[Saved entries]
/-! ## BY NAME: clause (a) ⟹ no maximiser interval, early deficit at every slice time -/

/-- **Classification half of clause (a) ⟹ no maximiser interval** along any solution of the route class (sharp constant `c⋆`),
BY NAME. [folklore] -/
theorem no_maximiserInterval_of_classification
    (hA : (∀ c ν : ℝ, (0 < c ∧ (∀ v : EuclideanSpace ℝ (Fin 3) → EuclideanSpace ℝ (Fin 3), (ContDiff ℝ (⊤ : ℕ∞) v ∧
      Literature.Analysis.FluidPDE.VectorCalculus.IsDivFree v ∧ (∫⁻ x, ‖iteratedFDeriv ℝ 0 v x‖ₑ ^ 2 < ⊤) ∧
      (∫⁻ x, ‖iteratedFDeriv ℝ 1 v x‖ₑ ^ 2 < ⊤) ∧ (∫⁻ x, ‖iteratedFDeriv ℝ 2 v x‖ₑ ^ 2 < ⊤)) → (∫ x,
      ⟪Literature.Analysis.FluidPDE.curl v x, fderiv ℝ v x (Literature.Analysis.FluidPDE.curl v x)⟫_ℝ) ≤ c *
      (∫ x, ‖Literature.Analysis.FluidPDE.curl v x‖ ^ 2) ^ (3 / 4 : ℝ) * (∫ x,
      Literature.Analysis.FluidPDE.frobeniusNormSq (fderiv ℝ (Literature.Analysis.FluidPDE.curl v) x)) ^ (3 / 4
      : ℝ)) ∧ ∀ c' : ℝ, (∀ w : EuclideanSpace ℝ (Fin 3) → EuclideanSpace ℝ (Fin 3), (ContDiff ℝ (⊤ : ℕ∞) w ∧
      Literature.Analysis.FluidPDE.VectorCalculus.IsDivFree w ∧ (∫⁻ x, ‖iteratedFDeriv ℝ 0 w x‖ₑ ^ 2 < ⊤) ∧
      (∫⁻ x, ‖iteratedFDeriv ℝ 1 w x‖ₑ ^ 2 < ⊤) ∧ (∫⁻ x, ‖iteratedFDeriv ℝ 2 w x‖ₑ ^ 2 < ⊤)) → (∫ x,
      ⟪Literature.Analysis.FluidPDE.curl w x, fderiv ℝ w x (Literature.Analysis.FluidPDE.curl w x)⟫_ℝ) ≤ c' *
      (∫ x, ‖Literature.Analysis.FluidPDE.curl w x‖ ^ 2) ^ (3 / 4 : ℝ) * (∫ x,
      Literature.Analysis.FluidPDE.frobeniusNormSq (fderiv ℝ (Literature.Analysis.FluidPDE.curl w) x)) ^ (3 / 4
      : ℝ)) → c ≤ c') → 0 < ν → ∃ (k : ℕ) (ms : Fin k → EuclideanSpace ℝ (Fin 3) → EuclideanSpace ℝ (Fin 3)), (∀
      i, ((ContDiff ℝ (⊤ : ℕ∞) (ms i) ∧ Literature.Analysis.FluidPDE.VectorCalculus.IsDivFree (ms i) ∧ (∫⁻ x,
      ‖iteratedFDeriv ℝ 0 (ms i) x‖ₑ ^ 2 < ⊤) ∧ (∫⁻ x, ‖iteratedFDeriv ℝ 1 (ms i) x‖ₑ ^ 2 < ⊤) ∧ (∫⁻ x,
      ‖iteratedFDeriv ℝ 2 (ms i) x‖ₑ ^ 2 < ⊤)) ∧ 0 < (∫ x, ‖Literature.Analysis.FluidPDE.curl (ms i) x‖ ^ 2) ∧
      (∫ x, ⟪Literature.Analysis.FluidPDE.curl (ms i) x, fderiv ℝ (ms i) x (Literature.Analysis.FluidPDE.curl
      (ms i) x)⟫_ℝ) = c * (∫ x, ‖Literature.Analysis.FluidPDE.curl (ms i) x‖ ^ 2) ^ (3 / 4 : ℝ) * (∫ x,
      Literature.Analysis.FluidPDE.frobeniusNormSq (fderiv ℝ (Literature.Analysis.FluidPDE.curl (ms i)) x)) ^ (3
      / 4 : ℝ) ∧ (∫ x, Literature.Analysis.FluidPDE.frobeniusNormSq (fderiv ℝ (Literature.Analysis.FluidPDE.curl
      (ms i)) x)) = 81 * c ^ 4 / (256 * ν ^ 4) * (∫ x, ‖Literature.Analysis.FluidPDE.curl (ms i) x‖ ^ 2) ^ 3)) ∧
      ∀ m : EuclideanSpace ℝ (Fin 3) → EuclideanSpace ℝ (Fin 3), ((ContDiff ℝ (⊤ : ℕ∞) m ∧
      Literature.Analysis.FluidPDE.VectorCalculus.IsDivFree m ∧ (∫⁻ x, ‖iteratedFDeriv ℝ 0 m x‖ₑ ^ 2 < ⊤) ∧
      (∫⁻ x, ‖iteratedFDeriv ℝ 1 m x‖ₑ ^ 2 < ⊤) ∧ (∫⁻ x, ‖iteratedFDeriv ℝ 2 m x‖ₑ ^ 2 < ⊤)) ∧ 0 < (∫ x,
      ‖Literature.Analysis.FluidPDE.curl m x‖ ^ 2) ∧ (∫ x, ⟪Literature.Analysis.FluidPDE.curl m x, fderiv ℝ m x
      (Literature.Analysis.FluidPDE.curl m x)⟫_ℝ) = c * (∫ x, ‖Literature.Analysis.FluidPDE.curl m x‖ ^ 2) ^ (3
      / 4 : ℝ) * (∫ x, Literature.Analysis.FluidPDE.frobeniusNormSq (fderiv ℝ (Literature.Analysis.FluidPDE.curl
      m) x)) ^ (3 / 4 : ℝ) ∧ (∫ x, Literature.Analysis.FluidPDE.frobeniusNormSq (fderiv ℝ
      (Literature.Analysis.FluidPDE.curl m) x)) = 81 * c ^ 4 / (256 * ν ^ 4) * (∫ x,
      ‖Literature.Analysis.FluidPDE.curl m x‖ ^ 2) ^ 3) → (∃ (i : Fin k) (a : EuclideanSpace ℝ (Fin 3)) (R :
      EuclideanSpace ℝ (Fin 3) ≃ₗᵢ[ℝ] EuclideanSpace ℝ (Fin 3)) (l : ℝ), 0 < l ∧ m = fun x => l • R (ms i (l •
      R.symm (x - a)))))) :
    ∃ c : ℝ, (0 < c ∧ (∀ v : EuclideanSpace ℝ (Fin 3) → EuclideanSpace ℝ (Fin 3), (ContDiff ℝ (⊤ : ℕ∞) v ∧
      VectorCalculus.IsDivFree v ∧ (∫⁻ x, ‖iteratedFDeriv ℝ 0 v x‖ₑ ^ 2 < ⊤) ∧ (∫⁻ x, ‖iteratedFDeriv ℝ 1 v x‖ₑ ^ 2 < ⊤) ∧
      (∫⁻ x, ‖iteratedFDeriv ℝ 2 v x‖ₑ ^ 2 < ⊤)) → (∫ x, ⟪curl v x, fderiv ℝ v x (curl v x)⟫_ℝ) ≤
      c * (∫ x, ‖curl v x‖ ^ 2) ^ (3 / 4 : ℝ) * (∫ x, frobeniusNormSq (fderiv ℝ (curl v) x)) ^ (3 / 4 : ℝ)) ∧
      ∀ c' : ℝ, (∀ w : EuclideanSpace ℝ (Fin 3) → EuclideanSpace ℝ (Fin 3), (ContDiff ℝ (⊤ : ℕ∞) w ∧
      VectorCalculus.IsDivFree w ∧ (∫⁻ x, ‖iteratedFDeriv ℝ 0 w x‖ₑ ^ 2 < ⊤) ∧ (∫⁻ x, ‖iteratedFDeriv ℝ 1 w x‖ₑ ^ 2 < ⊤) ∧
      (∫⁻ x, ‖iteratedFDeriv ℝ 2 w x‖ₑ ^ 2 < ⊤)) → (∫ x, ⟪curl w x, fderiv ℝ w x (curl w x)⟫_ℝ) ≤
      c' * (∫ x, ‖curl w x‖ ^ 2) ^ (3 / 4 : ℝ) * (∫ x, frobeniusNormSq (fderiv ℝ (curl w) x)) ^ (3 / 4 : ℝ)) → c ≤ c') ∧
      ∀ (ν T : ℝ), 0 < ν → 0 < T →
      ∀ (u : ℝ → EuclideanSpace ℝ (Fin 3) → EuclideanSpace ℝ (Fin 3)) (p : ℝ → EuclideanSpace ℝ (Fin 3) → ℝ),
      IsMaximalSmoothSolution ν 0 u p T → IsLerayHopfOn T ν 0 (u 0) u → HasRapidSpatialDecay (u 0) →
      ∀ s s₁ : ℝ, 0 < s → s < s₁ → s₁ < T → ¬ (∀ σ ∈ Icc s s₁, (((ContDiff ℝ (⊤ : ℕ∞) (u σ) ∧ VectorCalculus.IsDivFree (u σ) ∧
        (∫⁻ x, ‖iteratedFDeriv ℝ 0 (u σ) x‖ₑ ^ 2 < ⊤) ∧ (∫⁻ x, ‖iteratedFDeriv ℝ 1 (u σ) x‖ₑ ^ 2 < ⊤) ∧
        (∫⁻ x, ‖iteratedFDeriv ℝ 2 (u σ) x‖ₑ ^ 2 < ⊤)) ∧ 0 < (∫ x, ‖curl (u σ) x‖ ^ 2) ∧
        (∫ x, ⟪curl (u σ) x, fderiv ℝ (u σ) x (curl (u σ) x)⟫_ℝ) = c * (∫ x, ‖curl (u σ) x‖ ^ 2) ^ (3 / 4 : ℝ) *
          (∫ x, frobeniusNormSq (fderiv ℝ (curl (u σ)) x)) ^ (3 / 4 : ℝ) ∧
        (∫ x, frobeniusNormSq (fderiv ℝ (curl (u σ)) x)) = 81 * c ^ 4 / (256 * ν ^ 4) * (∫ x, ‖curl (u σ) x‖ ^ 2) ^ 3))) := by
  obtain ⟨c, hsharp, hno⟩ := no_maximiserInterval_of_rate
  refine ⟨c, hsharp, fun ν T hν hT u p hmax hLH hdec => ?_⟩
  obtain ⟨k, ms, hms, hclass⟩ := hA c ν hsharp hν
  exact hno ν T hν hT u p hmax hLH hdec
    (rate_of_classification ms (fun i => ⟨(hms i).1, (hms i).2.1⟩) hclass)
import Mathlib
import HarnessLib
import Summits.Ventures.LatticeQCDFlow.Exactness.IMHAnyStartAcceptance
import Summits.Ventures.LatticeQCDFlow.Scaling.AutoregressiveGaugeHeatBathColdExact

/-!
# LatticeQCDFlow / Scaling — the printed acceptance rate of the exact one-plaquette heat-bath sampler from EVERY initial configuration law: within `max(ā − A, 1 − ā)(1 − A)^b·min(1, 1/(N·A))` of the equilibrium acceptance, and never below the cold start's, `A = Z/(c^{#B} M^k)`

HONEST FRAMING: exact (Metropolis-corrected) sampling algorithms for lattice gauge theory;
figures of merit are autocorrelation/cost numbers at stated couplings and volumes; no
continuum-physics claim.

Venture `LatticeQCDFlow` (cell pub-lqcd), topic `Scaling`, FANOUT row 30 (lean-1, GEN-34) — OUR WORK, the gauge instance of this
generation's abstract `Exactness/IMHAnyStartAcceptance`.  Setting as in GEN-28's `heatBath_cold_acceptMass_eq` (exact sampler
`K = indepMH q w`, cold configuration `U ≡ 1` = the mode of the importance weight, `A = Z/(c^{#B} M^k)` = the acceptance mass at the cold
configuration); `A(U)` the acceptance mass at `U` (`≥ A`: the cold configuration is the stickiest), `ā = ∫ A(U) dπ` the equilibrium
acceptance, `S_N = Σ_{s<N}(1 − A)^s`.  GEN-32 (`Scaling/AutoregressiveGauge…ColdStartAcceptance`) gave the COLD-STARTED run's
expected acceptance rate exactly, `ā − (ā − A)S_N/N`; here the run starts from an ARBITRARY configuration law `μ₀`:

* **`heatBath_anyStart_acceptRate_abs_le`** — `|E_{μ₀}[(1/N)Σ_{i<N} A(U_{b+i})] − ā| ≤ max(ā − A, 1 − ā)·(1 − A)^b·min(1, (1/A)/N)`;
* **`heatBath_anyStart_acceptRate_abs_le_of_log_le`** — `log(1/ε) ≤ b·A` discarded configurations leave `≤ ε·max(ā − A, 1 − ā)`;
* **`heatBath_anyStart_acceptRate_ge_cold`** ∕ **`…_ge`** — NO START PRINTS A LOWER ACCEPTANCE THAN THE COLD START:
  `E_{μ₀}[rate over [b, b+N)] ≥ E_cold[rate over [b, b+N)] = ā − (ā − A)(1 − A)^b S_N/N`.

NOT CLAIMED: the value of `ā` (GEN-31: `A ≤ ā ≤ ∫ A dq`, `∫ A dq ≥ 1/2`); the variance of the measured rate.

The `Fact` instance is the measurability of the kernel weight (discharged by the measurability clause of GEN-28's
acceptance-mass theorem).  No `def`, no `sorry`, nothing cited as a fact beyond the tree.
-/

noncomputable section

namespace Summit.Ventures.LatticeQCDFlow.Theory2.Autoregressive

open MeasureTheory ProbabilityTheory Function Finset
open scoped ENNReal
open Literature.MathematicalPhysics.QuantumFieldTheory Literature.MathematicalPhysics.QuantumLattice
open Summit.Ventures.LatticeQCDFlow.Exactness Summit.Ventures.LatticeQCDFlow.Scoring
import Summits.CriticalPhenomena.PercolationContinuityZ3.Theorems.FK.SamePContinuationLaws
import Summits.CriticalPhenomena.PercolationContinuityZ3.Theorems.FK.SamePPinnedLaws
import Summits.CriticalPhenomena.PercolationContinuityZ3.Theorems.FK.EdgeDensityDerivativeWeights
import HarnessLib

/-!
# FK-continuity transplant, FO-11 (3d/4, part ii): the continuation principle for PINNED robustly lawful
# schemes — the cell's crux C2 over C1 (Level C), `q ≥ 1`

Cell `fk-continuity` (bschramm), row FO-11 (C2); support file for the FK-continuity transplant
(`--supports stmt-CriticalPhenomena-4575`); builds on p205010 (kernel theorem, internal audit signed; external
expert review pending).  No named facts, no sorries, standard axioms.

`SameP.PinnedLawful S q p ε N dirs reg bad` is, field for field, the cell's crux C1 `FKRobustLawful` (row FO-05,
"Level C") written over the tree's `HSiteScheme` with the per-direction data (`dirs`, `reg`, `bad`) as explicit
functions and the minimal law `SameP.pinnedLaw` (= FO-05's `FKScheme.law`, definitionally): probes made along
lattice configurations; `U₀ ⊆ E(ℤ^d)`; the failure of the probe after every history covered by finitely many
DECREASING bad events, each determined by the lattice edges of its region, each region with at most `N` fresh
lattice edges; and the bad events of total probability at most `ε` under the PINNED laws of their regions at the
scheme's own parameter `p`.  This file proves the continuation principle for such schemes:

* `pinnedLaw_abs_real_sub_le` — the pinned laws are Lipschitz in the lattice parameter on a margin interval, with
  constant `N/(δ(1-δ))` (Grimmett 2006 Thm (2.43); cell row FO-09 `FK.abs_rcMeasureW_real_sub_le`: the two
  weightings differ only on the `≤ N` fresh edges);
* `PinnedLawful.lawLawful` — a pinned robustly lawful scheme is `LawLawful` (file 3b) for the class of FREE box
  limits, with `c(p′,h,e) = Σ_du pinnedLaw(p′)(bad)`: `dom` is the DLR step `IsBoxLimit.real_inter_le_fkLaw_mul`
  (file 3c) applied to the fresh reductions of the bad events (file 3d-i: `inter_pinReduce_eq_inter`,
  `pinnedLaw_real_pinReduce_eq`);
* **C2** `PinnedLawful.rcCriticalProb_lt`: `ε < 2⁻³²`, `0 < p < 1`, `q ≥ 1`, infinite macro-cluster forcing
  `0 ↔ ∞` ⇒ `p_c(q) < p`, given that a free box limit satisfying the `FKGibbs` sandwich exists at every density
  (cell rows FO-06a-2 / FO-06b: `IsBoxLimit.fkGibbs`, `isBoxLimit_rcLimit`) — the cell's `FKContinuationPrinciple d q`
  (row FO-05) modulo that existence input.

## References

* G. Kozma, S. Nitzan, arXiv:2401.12397 (2024), §1 p. 2 (approach 1), §4 pp. 25–28. [KozmaNitzan2024]
* G. Grimmett, *The Random-Cluster Model*, Springer 2006: Thm (2.43) p. 34, Lemma (4.13) p. 71, (4.14)(b) p. 72,
  (5.2), Prop. (5.11) p. 100. [Grimmett2006]
-/

noncomputable section

namespace Summit.CriticalPhenomena.PercolationContinuityZ3.Theorems.FK

open MeasureTheory Filter Literature.Probability.Percolation Literature.Probability.LatticeModels
open Literature.Probability.Percolation.ProbeHistory Literature.Probability.Percolation.HSiteScheme
open Literature.Probability.Percolation.KozmaNitzan (opens)
open Literature.Barriers.CriticalPhenomena
open scoped ENNReal Classical Topology

namespace SameP

variable {d : ℕ}

/-! ### Lipschitz continuity of the pinned laws in the lattice parameter -/

/-- **The pinned laws are Lipschitz in the lattice parameter** (Grimmett 2006, Thm (2.43)/(2.44); the cell's
`FK.abs_rcMeasureW_real_sub_le`): the weightings at `p₁`, `p₂` differ only on the fresh lattice edges of the region,
where they are the constants `p₁`, `p₂`; for a region with at most `N` fresh edges and `p₁, p₂ ∈ (0,1)`,
`|pinnedLaw(p₂)(D) - pinnedLaw(p₁)(D)| ≤ N / min{p₁(1-p₁), p₂(1-p₂)} · |p₂ - p₁|`.
[cite: Grimmett2006, Thm (2.43) eq. (2.44)] -/
theorem pinnedLaw_abs_real_sub_le (S : HSiteScheme (Site d)) {q : ℝ} (hq : 0 < q) {p₁ p₂ : unitInterval}
    (hp₁ : (p₁ : ℝ) ∈ Set.Ioo (0 : ℝ) 1) (hp₂ : (p₂ : ℝ) ∈ Set.Ioo (0 : ℝ) 1) (h : ProbeHistory (Site d))
    (R : Finset (Site d)) {N : ℕ} (hN : (freshOf S h R).card ≤ N) {D : Set (BondConfig (Site d))}
    (hD : MeasurableSet D) :
    |(pinnedLaw S q p₂ h R).real D - (pinnedLaw S q p₁ h R).real D| ≤
      N / min ((p₁ : ℝ) * (1 - p₁)) ((p₂ : ℝ) * (1 - p₂)) * |(p₂ : ℝ) - p₁| := by
  set F : Finset (Sym2 ↥R) := Finset.univ.filter fun e => Sym2.map Subtype.val e ∈ freshOf S h R with hF
  have hreal : ∀ p : unitInterval, (pinnedLaw S q p h R).real D =
      (rcMeasureW (fun e : Sym2 ↥R => pinnedW S p h R (Sym2.map Subtype.val e)) q (∅ : Set ↥R)).real
        (liftEdges R ⁻¹' D) := fun p => by
    rw [pinnedLaw, fkLaw, map_measureReal_apply (measurable_liftEdges R) hD]
  rw [hreal, hreal]
  have key := abs_rcMeasureW_real_sub_le (V := ↥R) (F := F)
    (w := fun e : Sym2 ↥R => pinnedW S p₁ h R (Sym2.map Subtype.val e))
    (w' := fun e : Sym2 ↥R => pinnedW S p₂ h R (Sym2.map Subtype.val e)) hp₁ hp₂
    (fun e he => by simp only [hF, Finset.mem_filter] at he; rw [pinnedW_apply_of_mem_freshOf he.2])
    (fun e he => by simp only [hF, Finset.mem_filter] at he; rw [pinnedW_apply_of_mem_freshOf he.2])
    (fun e he => by
      simp only [hF, Finset.mem_filter, Finset.mem_univ, true_and] at he
      exact (pinnedW_congr_of_not_mem_freshOf he).symm) hq (∅ : Set ↥R) (liftEdges R ⁻¹' D)
  refine key.trans (mul_le_mul_of_nonneg_right ?_ (abs_nonneg _))
  have hmin : 0 < min ((p₁ : ℝ) * (1 - p₁)) ((p₂ : ℝ) * (1 - p₂)) :=
    lt_min (mul_pos hp₁.1 (by linarith [hp₁.2])) (mul_pos hp₂.1 (by linarith [hp₂.2]))
  refine div_le_div_of_nonneg_right ?_ hmin.le
  -- `#F ≤ #fresh ≤ N`
  have hcard : F.card ≤ (freshOf S h R).card :=
    Finset.card_le_card_of_injOn (fun e => Sym2.map Subtype.val e)
      (fun e he => by simpa [hF] using he)
      (fun e₁ _ e₂ _ h12 => Sym2.map.injective Subtype.val_injective h12)
  exact_mod_cast hcard.trans hN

TASK TO COMPLETE:
For the entries, state the number of lines that include the string "hreal". Add no other words.

RESULT:
2